§ Supplied material:
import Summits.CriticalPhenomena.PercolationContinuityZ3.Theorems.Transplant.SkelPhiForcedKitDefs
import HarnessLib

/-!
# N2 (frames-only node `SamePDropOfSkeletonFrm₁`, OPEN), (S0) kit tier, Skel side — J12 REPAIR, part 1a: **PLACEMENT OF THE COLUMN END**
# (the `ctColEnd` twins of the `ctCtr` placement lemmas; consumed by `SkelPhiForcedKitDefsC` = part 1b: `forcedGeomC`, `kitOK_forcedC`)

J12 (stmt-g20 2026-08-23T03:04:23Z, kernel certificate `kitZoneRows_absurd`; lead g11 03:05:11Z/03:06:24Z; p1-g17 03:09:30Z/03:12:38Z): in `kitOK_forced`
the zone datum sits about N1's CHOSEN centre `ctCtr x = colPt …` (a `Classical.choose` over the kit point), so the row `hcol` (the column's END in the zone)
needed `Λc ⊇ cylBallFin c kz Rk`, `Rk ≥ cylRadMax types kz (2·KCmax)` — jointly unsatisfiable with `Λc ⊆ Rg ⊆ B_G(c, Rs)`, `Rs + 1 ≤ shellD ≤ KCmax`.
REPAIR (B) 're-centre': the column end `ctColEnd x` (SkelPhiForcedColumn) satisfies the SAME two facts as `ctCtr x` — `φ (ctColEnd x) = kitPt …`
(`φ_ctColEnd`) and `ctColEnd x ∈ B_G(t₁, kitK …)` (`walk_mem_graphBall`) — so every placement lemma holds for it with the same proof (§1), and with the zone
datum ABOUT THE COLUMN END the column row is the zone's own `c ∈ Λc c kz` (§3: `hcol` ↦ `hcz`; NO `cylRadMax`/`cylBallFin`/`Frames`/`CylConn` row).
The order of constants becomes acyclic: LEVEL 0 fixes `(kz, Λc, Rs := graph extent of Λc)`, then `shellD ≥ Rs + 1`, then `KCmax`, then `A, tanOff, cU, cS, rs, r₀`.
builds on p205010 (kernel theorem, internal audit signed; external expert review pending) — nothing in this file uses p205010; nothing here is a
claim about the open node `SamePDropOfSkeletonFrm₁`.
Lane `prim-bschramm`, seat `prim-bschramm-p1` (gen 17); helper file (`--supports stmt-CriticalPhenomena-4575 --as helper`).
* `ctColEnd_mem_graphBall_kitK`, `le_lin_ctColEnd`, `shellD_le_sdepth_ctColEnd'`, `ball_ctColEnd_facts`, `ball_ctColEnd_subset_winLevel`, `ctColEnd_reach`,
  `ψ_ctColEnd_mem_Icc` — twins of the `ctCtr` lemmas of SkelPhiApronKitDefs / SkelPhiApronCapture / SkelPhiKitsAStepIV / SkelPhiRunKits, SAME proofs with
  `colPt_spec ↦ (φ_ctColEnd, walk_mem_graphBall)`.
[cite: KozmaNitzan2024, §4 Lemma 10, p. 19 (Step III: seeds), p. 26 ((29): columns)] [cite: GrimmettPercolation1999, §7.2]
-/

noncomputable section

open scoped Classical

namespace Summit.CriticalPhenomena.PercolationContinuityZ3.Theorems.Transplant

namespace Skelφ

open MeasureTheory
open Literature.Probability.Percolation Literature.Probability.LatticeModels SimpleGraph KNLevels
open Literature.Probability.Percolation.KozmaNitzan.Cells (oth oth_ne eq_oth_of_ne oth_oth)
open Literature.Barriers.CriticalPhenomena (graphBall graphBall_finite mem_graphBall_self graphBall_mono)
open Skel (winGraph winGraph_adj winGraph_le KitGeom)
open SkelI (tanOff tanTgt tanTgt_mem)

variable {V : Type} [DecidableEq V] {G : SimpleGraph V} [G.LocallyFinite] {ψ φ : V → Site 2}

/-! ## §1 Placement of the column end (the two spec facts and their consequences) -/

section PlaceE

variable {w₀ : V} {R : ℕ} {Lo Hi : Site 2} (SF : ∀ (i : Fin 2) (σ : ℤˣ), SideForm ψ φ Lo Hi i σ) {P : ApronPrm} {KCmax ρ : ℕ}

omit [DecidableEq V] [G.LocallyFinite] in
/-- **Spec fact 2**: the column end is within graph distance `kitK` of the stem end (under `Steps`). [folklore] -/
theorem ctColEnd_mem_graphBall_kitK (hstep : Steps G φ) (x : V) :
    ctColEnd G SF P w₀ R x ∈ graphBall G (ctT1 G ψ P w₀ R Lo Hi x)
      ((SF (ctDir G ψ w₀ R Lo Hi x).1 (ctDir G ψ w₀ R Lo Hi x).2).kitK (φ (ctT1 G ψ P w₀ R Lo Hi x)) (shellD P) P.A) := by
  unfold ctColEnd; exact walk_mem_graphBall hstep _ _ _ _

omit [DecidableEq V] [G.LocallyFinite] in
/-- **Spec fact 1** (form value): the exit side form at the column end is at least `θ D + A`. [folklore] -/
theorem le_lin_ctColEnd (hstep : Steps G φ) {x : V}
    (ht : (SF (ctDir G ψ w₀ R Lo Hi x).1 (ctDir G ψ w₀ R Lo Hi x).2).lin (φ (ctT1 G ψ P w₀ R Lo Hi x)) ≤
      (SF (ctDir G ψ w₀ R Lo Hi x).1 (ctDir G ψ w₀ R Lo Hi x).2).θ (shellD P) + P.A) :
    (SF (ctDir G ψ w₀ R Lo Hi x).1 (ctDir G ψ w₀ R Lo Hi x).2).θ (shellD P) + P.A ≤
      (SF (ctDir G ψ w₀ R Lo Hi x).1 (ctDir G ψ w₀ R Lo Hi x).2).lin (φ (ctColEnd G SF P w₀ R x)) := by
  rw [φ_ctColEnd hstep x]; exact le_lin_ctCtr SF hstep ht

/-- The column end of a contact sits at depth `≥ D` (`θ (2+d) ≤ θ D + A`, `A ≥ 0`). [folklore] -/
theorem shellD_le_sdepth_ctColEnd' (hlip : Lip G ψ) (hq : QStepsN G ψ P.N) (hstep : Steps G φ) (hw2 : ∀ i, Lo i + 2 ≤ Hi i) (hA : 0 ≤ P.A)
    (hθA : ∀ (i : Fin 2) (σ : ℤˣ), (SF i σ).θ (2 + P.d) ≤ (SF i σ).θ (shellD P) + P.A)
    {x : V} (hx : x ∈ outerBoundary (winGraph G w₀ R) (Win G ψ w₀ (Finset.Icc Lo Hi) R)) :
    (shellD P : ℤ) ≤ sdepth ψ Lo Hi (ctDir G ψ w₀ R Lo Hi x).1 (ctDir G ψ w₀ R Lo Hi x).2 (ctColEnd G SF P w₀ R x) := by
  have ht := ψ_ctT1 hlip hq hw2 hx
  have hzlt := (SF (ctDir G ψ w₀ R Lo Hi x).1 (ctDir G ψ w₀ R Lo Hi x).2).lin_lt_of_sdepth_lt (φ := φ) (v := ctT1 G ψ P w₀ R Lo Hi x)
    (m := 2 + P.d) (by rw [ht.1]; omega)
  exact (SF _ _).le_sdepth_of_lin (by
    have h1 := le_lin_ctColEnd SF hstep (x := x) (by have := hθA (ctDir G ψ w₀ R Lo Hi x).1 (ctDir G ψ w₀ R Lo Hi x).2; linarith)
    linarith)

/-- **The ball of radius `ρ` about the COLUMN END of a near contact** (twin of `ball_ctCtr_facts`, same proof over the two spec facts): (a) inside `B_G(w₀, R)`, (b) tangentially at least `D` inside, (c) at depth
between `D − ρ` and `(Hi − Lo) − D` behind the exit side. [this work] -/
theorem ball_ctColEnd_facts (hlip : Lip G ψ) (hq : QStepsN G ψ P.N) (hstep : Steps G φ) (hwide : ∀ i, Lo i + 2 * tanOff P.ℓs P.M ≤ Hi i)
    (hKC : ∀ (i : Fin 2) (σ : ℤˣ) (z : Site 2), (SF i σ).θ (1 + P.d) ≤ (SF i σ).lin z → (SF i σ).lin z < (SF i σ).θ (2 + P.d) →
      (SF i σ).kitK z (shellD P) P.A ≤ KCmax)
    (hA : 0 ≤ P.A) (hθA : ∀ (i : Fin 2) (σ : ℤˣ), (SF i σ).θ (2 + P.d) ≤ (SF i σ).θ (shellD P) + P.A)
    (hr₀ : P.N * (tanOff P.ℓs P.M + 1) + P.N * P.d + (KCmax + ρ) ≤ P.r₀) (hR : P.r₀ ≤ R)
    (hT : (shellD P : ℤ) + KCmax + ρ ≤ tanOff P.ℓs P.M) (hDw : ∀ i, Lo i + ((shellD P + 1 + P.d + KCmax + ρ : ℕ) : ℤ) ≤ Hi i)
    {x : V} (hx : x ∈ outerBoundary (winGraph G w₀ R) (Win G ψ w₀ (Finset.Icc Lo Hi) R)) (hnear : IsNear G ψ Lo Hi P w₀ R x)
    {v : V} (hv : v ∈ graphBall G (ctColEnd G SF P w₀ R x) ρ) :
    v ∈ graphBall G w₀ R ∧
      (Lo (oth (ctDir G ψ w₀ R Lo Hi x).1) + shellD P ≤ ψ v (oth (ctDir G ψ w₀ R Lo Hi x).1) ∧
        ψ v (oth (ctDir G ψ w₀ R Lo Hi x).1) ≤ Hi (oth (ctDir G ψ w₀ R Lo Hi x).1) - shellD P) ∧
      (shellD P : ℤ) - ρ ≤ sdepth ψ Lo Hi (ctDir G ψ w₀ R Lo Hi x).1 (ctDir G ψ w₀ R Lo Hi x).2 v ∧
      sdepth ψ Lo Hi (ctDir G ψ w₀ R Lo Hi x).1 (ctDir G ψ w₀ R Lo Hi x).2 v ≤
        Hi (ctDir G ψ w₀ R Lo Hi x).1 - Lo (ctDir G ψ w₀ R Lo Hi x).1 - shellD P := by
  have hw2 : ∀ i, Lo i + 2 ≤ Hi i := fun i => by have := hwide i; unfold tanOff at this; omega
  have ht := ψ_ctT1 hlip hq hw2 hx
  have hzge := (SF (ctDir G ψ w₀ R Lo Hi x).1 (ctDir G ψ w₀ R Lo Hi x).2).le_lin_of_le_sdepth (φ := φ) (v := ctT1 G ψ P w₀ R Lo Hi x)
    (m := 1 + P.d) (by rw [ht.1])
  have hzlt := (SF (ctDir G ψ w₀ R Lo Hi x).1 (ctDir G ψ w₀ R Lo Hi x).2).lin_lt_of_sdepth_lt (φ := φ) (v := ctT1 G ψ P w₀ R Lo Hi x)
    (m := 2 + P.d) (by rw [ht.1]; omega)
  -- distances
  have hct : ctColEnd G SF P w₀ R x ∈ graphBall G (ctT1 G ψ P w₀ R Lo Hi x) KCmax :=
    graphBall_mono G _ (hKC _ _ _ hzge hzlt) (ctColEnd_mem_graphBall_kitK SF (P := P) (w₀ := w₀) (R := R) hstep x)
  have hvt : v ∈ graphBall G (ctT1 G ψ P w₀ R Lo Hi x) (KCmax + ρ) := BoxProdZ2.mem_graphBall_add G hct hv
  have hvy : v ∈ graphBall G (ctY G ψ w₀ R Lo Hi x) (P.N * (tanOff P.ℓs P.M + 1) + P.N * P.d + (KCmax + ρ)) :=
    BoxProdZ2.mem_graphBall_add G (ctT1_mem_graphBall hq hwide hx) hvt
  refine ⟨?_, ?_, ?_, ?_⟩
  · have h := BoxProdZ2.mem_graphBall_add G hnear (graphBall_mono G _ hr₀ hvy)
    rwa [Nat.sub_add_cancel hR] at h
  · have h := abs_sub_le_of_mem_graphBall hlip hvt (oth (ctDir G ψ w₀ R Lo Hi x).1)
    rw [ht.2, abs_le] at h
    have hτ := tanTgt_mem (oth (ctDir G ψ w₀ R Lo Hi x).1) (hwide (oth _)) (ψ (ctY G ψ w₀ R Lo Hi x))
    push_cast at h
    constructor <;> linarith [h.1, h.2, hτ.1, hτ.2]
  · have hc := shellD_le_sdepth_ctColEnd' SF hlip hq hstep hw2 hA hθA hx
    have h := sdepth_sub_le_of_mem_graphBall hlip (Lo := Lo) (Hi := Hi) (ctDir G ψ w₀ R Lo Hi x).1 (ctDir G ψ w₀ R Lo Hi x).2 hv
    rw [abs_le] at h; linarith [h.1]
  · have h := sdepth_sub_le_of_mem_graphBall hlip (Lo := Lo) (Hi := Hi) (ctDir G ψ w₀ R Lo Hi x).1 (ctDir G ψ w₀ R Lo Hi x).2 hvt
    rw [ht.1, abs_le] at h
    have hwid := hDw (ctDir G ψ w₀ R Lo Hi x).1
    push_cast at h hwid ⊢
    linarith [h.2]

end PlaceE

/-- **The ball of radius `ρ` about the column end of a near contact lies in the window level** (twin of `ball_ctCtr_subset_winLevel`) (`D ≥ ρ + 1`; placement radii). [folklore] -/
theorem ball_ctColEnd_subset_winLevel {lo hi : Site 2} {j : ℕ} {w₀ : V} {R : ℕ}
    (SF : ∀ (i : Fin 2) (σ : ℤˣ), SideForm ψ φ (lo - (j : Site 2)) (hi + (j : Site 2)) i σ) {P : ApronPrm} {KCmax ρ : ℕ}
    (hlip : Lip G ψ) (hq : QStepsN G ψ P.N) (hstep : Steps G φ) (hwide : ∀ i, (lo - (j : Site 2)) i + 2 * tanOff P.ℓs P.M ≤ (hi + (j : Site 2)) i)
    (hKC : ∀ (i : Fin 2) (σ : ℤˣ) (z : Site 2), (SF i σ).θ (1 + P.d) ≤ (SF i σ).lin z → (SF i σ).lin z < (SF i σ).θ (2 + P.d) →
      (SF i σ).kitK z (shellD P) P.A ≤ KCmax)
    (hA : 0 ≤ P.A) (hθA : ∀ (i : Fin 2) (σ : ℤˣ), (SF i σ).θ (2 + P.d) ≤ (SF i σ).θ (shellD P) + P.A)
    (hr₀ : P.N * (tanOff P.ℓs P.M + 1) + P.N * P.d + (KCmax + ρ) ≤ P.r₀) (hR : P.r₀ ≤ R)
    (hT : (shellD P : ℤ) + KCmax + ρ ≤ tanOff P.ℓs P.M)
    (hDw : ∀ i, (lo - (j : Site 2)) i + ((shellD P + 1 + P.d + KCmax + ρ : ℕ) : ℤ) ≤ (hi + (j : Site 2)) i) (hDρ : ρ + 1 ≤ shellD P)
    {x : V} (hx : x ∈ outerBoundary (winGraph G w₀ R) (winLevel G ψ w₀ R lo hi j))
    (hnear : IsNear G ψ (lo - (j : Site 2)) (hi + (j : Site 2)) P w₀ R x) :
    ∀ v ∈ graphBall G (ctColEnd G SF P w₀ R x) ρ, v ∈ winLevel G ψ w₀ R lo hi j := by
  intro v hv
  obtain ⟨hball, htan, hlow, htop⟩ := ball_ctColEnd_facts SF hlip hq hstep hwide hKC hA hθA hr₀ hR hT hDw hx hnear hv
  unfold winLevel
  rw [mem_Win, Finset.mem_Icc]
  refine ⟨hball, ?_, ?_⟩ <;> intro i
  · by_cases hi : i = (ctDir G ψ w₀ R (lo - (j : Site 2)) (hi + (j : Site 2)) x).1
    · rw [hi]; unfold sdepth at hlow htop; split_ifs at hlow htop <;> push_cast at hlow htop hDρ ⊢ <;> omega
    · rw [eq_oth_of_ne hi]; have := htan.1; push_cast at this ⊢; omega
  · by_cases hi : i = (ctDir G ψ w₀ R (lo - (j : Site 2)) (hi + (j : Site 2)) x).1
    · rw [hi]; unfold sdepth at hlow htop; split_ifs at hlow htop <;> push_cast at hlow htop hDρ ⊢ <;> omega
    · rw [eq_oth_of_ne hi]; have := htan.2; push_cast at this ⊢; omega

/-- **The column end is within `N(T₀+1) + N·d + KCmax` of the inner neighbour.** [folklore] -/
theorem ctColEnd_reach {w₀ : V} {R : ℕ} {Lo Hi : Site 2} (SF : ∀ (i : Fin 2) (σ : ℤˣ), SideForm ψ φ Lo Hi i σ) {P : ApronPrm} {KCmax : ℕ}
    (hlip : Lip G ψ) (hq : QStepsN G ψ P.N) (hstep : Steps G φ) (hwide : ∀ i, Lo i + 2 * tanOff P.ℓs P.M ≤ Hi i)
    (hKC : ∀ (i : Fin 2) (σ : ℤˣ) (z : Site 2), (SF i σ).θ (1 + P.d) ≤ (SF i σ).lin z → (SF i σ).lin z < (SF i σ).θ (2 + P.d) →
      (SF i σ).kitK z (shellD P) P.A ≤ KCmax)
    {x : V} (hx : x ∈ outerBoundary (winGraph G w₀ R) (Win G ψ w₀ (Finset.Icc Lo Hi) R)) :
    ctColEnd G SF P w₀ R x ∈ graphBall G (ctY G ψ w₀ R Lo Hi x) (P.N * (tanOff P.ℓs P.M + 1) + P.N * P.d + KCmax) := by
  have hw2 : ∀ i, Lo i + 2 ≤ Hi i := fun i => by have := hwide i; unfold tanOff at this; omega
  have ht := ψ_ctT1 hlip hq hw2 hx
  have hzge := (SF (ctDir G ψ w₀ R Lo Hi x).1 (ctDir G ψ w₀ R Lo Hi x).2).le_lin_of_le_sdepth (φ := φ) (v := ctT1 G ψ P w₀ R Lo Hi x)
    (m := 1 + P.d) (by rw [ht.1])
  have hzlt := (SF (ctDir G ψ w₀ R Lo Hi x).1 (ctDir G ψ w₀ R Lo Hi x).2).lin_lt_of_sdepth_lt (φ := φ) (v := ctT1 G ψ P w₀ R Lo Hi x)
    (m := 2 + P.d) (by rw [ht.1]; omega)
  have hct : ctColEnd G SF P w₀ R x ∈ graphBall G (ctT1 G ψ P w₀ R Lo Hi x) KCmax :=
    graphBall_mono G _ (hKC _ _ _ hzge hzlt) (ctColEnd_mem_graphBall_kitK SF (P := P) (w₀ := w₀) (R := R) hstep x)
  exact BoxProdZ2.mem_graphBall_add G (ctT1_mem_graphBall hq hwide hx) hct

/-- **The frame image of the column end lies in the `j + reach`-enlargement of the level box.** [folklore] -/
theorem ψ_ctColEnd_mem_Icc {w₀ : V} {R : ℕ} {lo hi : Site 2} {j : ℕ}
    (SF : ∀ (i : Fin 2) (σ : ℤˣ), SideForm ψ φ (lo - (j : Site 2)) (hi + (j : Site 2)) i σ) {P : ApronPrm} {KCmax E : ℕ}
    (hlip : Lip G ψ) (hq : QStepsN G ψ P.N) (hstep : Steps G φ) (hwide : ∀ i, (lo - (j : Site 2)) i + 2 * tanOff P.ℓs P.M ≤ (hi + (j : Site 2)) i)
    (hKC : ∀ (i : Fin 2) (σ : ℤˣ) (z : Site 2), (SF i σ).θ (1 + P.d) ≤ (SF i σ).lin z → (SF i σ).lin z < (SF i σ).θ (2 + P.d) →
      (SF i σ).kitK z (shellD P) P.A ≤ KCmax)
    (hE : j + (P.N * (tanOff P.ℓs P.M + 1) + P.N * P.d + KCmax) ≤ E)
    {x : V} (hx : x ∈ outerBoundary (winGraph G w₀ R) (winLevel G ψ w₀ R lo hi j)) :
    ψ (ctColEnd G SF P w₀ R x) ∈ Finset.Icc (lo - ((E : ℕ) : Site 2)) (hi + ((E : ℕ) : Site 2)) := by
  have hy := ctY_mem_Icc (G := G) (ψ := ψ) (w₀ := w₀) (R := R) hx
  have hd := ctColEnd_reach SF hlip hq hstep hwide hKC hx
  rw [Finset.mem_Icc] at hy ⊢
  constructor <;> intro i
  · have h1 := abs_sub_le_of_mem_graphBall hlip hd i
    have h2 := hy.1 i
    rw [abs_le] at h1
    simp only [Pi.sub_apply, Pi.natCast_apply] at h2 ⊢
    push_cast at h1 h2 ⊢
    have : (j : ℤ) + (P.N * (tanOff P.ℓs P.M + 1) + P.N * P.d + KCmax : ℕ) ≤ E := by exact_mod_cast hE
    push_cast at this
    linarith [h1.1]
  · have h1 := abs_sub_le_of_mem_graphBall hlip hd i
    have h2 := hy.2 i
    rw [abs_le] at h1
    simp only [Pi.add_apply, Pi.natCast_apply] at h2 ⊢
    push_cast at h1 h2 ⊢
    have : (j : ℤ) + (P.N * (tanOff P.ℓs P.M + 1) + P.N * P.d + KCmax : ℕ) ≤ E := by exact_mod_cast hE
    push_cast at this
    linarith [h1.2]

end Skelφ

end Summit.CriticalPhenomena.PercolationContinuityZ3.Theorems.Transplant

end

§ Prompt:
Everything above from the line containing "REPAIR (B) 're-centre': the" through the line containing "with the zone" must be copied exactly. Nothing outside that range belongs in the answer.

§ Answer to the problem:
REPAIR (B) 're-centre': the column end `ctColEnd x` (SkelPhiForcedColumn) satisfies the SAME two facts as `ctCtr x` — `φ (ctColEnd x) = kitPt …`
(`φ_ctColEnd`) and `ctColEnd x ∈ B_G(t₁, kitK …)` (`walk_mem_graphBall`) — so every placement lemma holds for it with the same proof (§1), and with the zone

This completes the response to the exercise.